import Summits.FinalStateConjecture.FinalStateConjecture.Theses.NoParkingWithoutHorizon
import Literature.Geometry.Lorentzian.NormalisedNullRayCausal
import HarnessLib

/-!
# `NoParkingWithoutHorizon.ScriCompleteOfComplete` (stmt-FinalStateConjecture-10030) — proof

Stand-alone proof (imports only built modules) of the support item `ScriCompleteOfComplete` of the route
`NoParkingWithoutHorizon`; text = §19.A of the decomp-fsc lens-2 g19 kernel `ScriLift.lean` (its fileable twin
`dev/ScriCompleteOfComplete.lean`, sha256 9add5f535c92d1f9…, critic-verified decomp-fsc row 188), filed by a prover seat of
the same cell with the `#print axioms` line dropped, this docstring adapted, and the two ray lemmas of the twin replaced by
their already-landed tree copies in `Literature.Geometry.Lorentzian.NormalisedNullRayCausal` (gate dedup); the closing
proof is otherwise verbatim.

Statement (the tree decl, BY NAME): for an admissible datum and a maximal vacuum Cauchy development that is future causally
geodesically complete (no future-incomplete future-directed null or timelike maximal geodesic, granted the Levi-Civita
connection), future null infinity is complete in Christodoulou's sojourn form
(`Summit.FinalStateConjecture.HasCompleteNullInfinity`).

Proof: a normalised future null ray from the data (`LorentzianMetric.IsNormalisedNullRayFrom`) is a maximal geodesic with
`0` in its affine domain whose velocity is null and future-directed throughout (propagation of the causal character along
geodesics, tree `IsNormalisedNullRayFrom.isNull_and_isFutureDirected_velocity_of_mem`, module `NormalisedNullRayCausal`); were its domain bounded
above it would witness `IsFutureNullGeodesicallyIncomplete`; hence no ray has bounded domain, and the sojourn predicate holds
with empty compacta (tree `LorentzianMetric.hasCompleteFutureNullInfinity_of_forall_not_bddAbove`). Admissibility, maximality,
vacuum and the timelike half of the hypothesis are not used.

References: D. Christodoulou, *On the global initial value problem and the issue of singularities*, CQG 16 (1999) A23–A35,
pp. A26–A27 (sojourn form of complete `𝓘⁺`); S. W. Hawking, G. F. R. Ellis, *The large scale structure of space-time* (1973),
§8.1 pp. 256–258 (geodesic incompleteness); B. O'Neill, *Semi-Riemannian geometry* (1983), Ch. 5 Lemma 5.26, Ch. 14 p. 435.
-/

-- D-0017: single-problem summit, `Summit.<S>.<S>.…` by design (cf. lakefile `weak.linter.dupNamespace`).
set_option linter.dupNamespace false

noncomputable section

open Literature.Geometry.Lorentzian
open LorentzianMetric
open scoped Manifold ContDiff Topology
open Set

namespace Summit.FinalStateConjecture.FinalStateConjecture.Theorems.NoParkingWithoutHorizonScriCompleteOfComplete


/- CITATION FORM (once the farm BUILDS the landed tree module
`Summits.FinalStateConjecture.FinalStateConjecture.Theorems.BondiDrainDispersalHorizonlessMustDrainScriCompleteOfFutureNullComplete`
— today `import` of it answers rc 75 `remote:stale:…:unbuilt`): the same item follows in one line from its
`BondiDrainDispersalHorizonlessMustDrain.StubScriCompleteOfFutureNullComplete.hasCompleteFutureNullInfinity_of_not_isFutureNullGeodesicallyIncomplete`
(CauchyDevelopment generality; that file's docstring names stmt-10030 as "verbatim the mechanism"). The proof below is
self-contained over BUILT modules instead. -/

/-- **stmt-FinalStateConjecture-10030 by name.** [cite: Christodoulou1999, pp. A26–A27] [cite: HawkingEllis1973, §8.1] -/
theorem scriCompleteOfComplete : Theses.NoParkingWithoutHorizon.ScriCompleteOfComplete := by
  intro X _ _ _ _ _ _ D _ 𝒟 _ hc _
  exact hasCompleteFutureNullInfinity_of_forall_not_bddAbove fun p γ dom hγ hbdd ↦
    hc.1 ⟨γ, dom, hγ.isMaximalGeodesicOn, ⟨0, hγ.zero_mem⟩, hbdd,
      fun _ ht ↦ hγ.isNull_and_isFutureDirected_velocity_of_mem ht⟩


end Summit.FinalStateConjecture.FinalStateConjecture.Theorems.NoParkingWithoutHorizonScriCompleteOfComplete

end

==================================================

### WHAT YOU WILL DO
The exact lines of the material above starting at the one that contains "Stand-alone proof (imports" and ending at the one that contains "causal character along" are what to retype; leave out everything else.

### WORKED SOLUTION
Stand-alone proof (imports only built modules) of the support item `ScriCompleteOfComplete` of the route
`NoParkingWithoutHorizon`; text = §19.A of the decomp-fsc lens-2 g19 kernel `ScriLift.lean` (its fileable twin
`dev/ScriCompleteOfComplete.lean`, sha256 9add5f535c92d1f9…, critic-verified decomp-fsc row 188), filed by a prover seat of
the same cell with the `#print axioms` line dropped, this docstring adapted, and the two ray lemmas of the twin replaced by
their already-landed tree copies in `Literature.Geometry.Lorentzian.NormalisedNullRayCausal` (gate dedup); the closing
proof is otherwise verbatim.

Statement (the tree decl, BY NAME): for an admissible datum and a maximal vacuum Cauchy development that is future causally
geodesically complete (no future-incomplete future-directed null or timelike maximal geodesic, granted the Levi-Civita
connection), future null infinity is complete in Christodoulou's sojourn form
(`Summit.FinalStateConjecture.HasCompleteNullInfinity`).

Proof: a normalised future null ray from the data (`LorentzianMetric.IsNormalisedNullRayFrom`) is a maximal geodesic with
`0` in its affine domain whose velocity is null and future-directed throughout (propagation of the causal character along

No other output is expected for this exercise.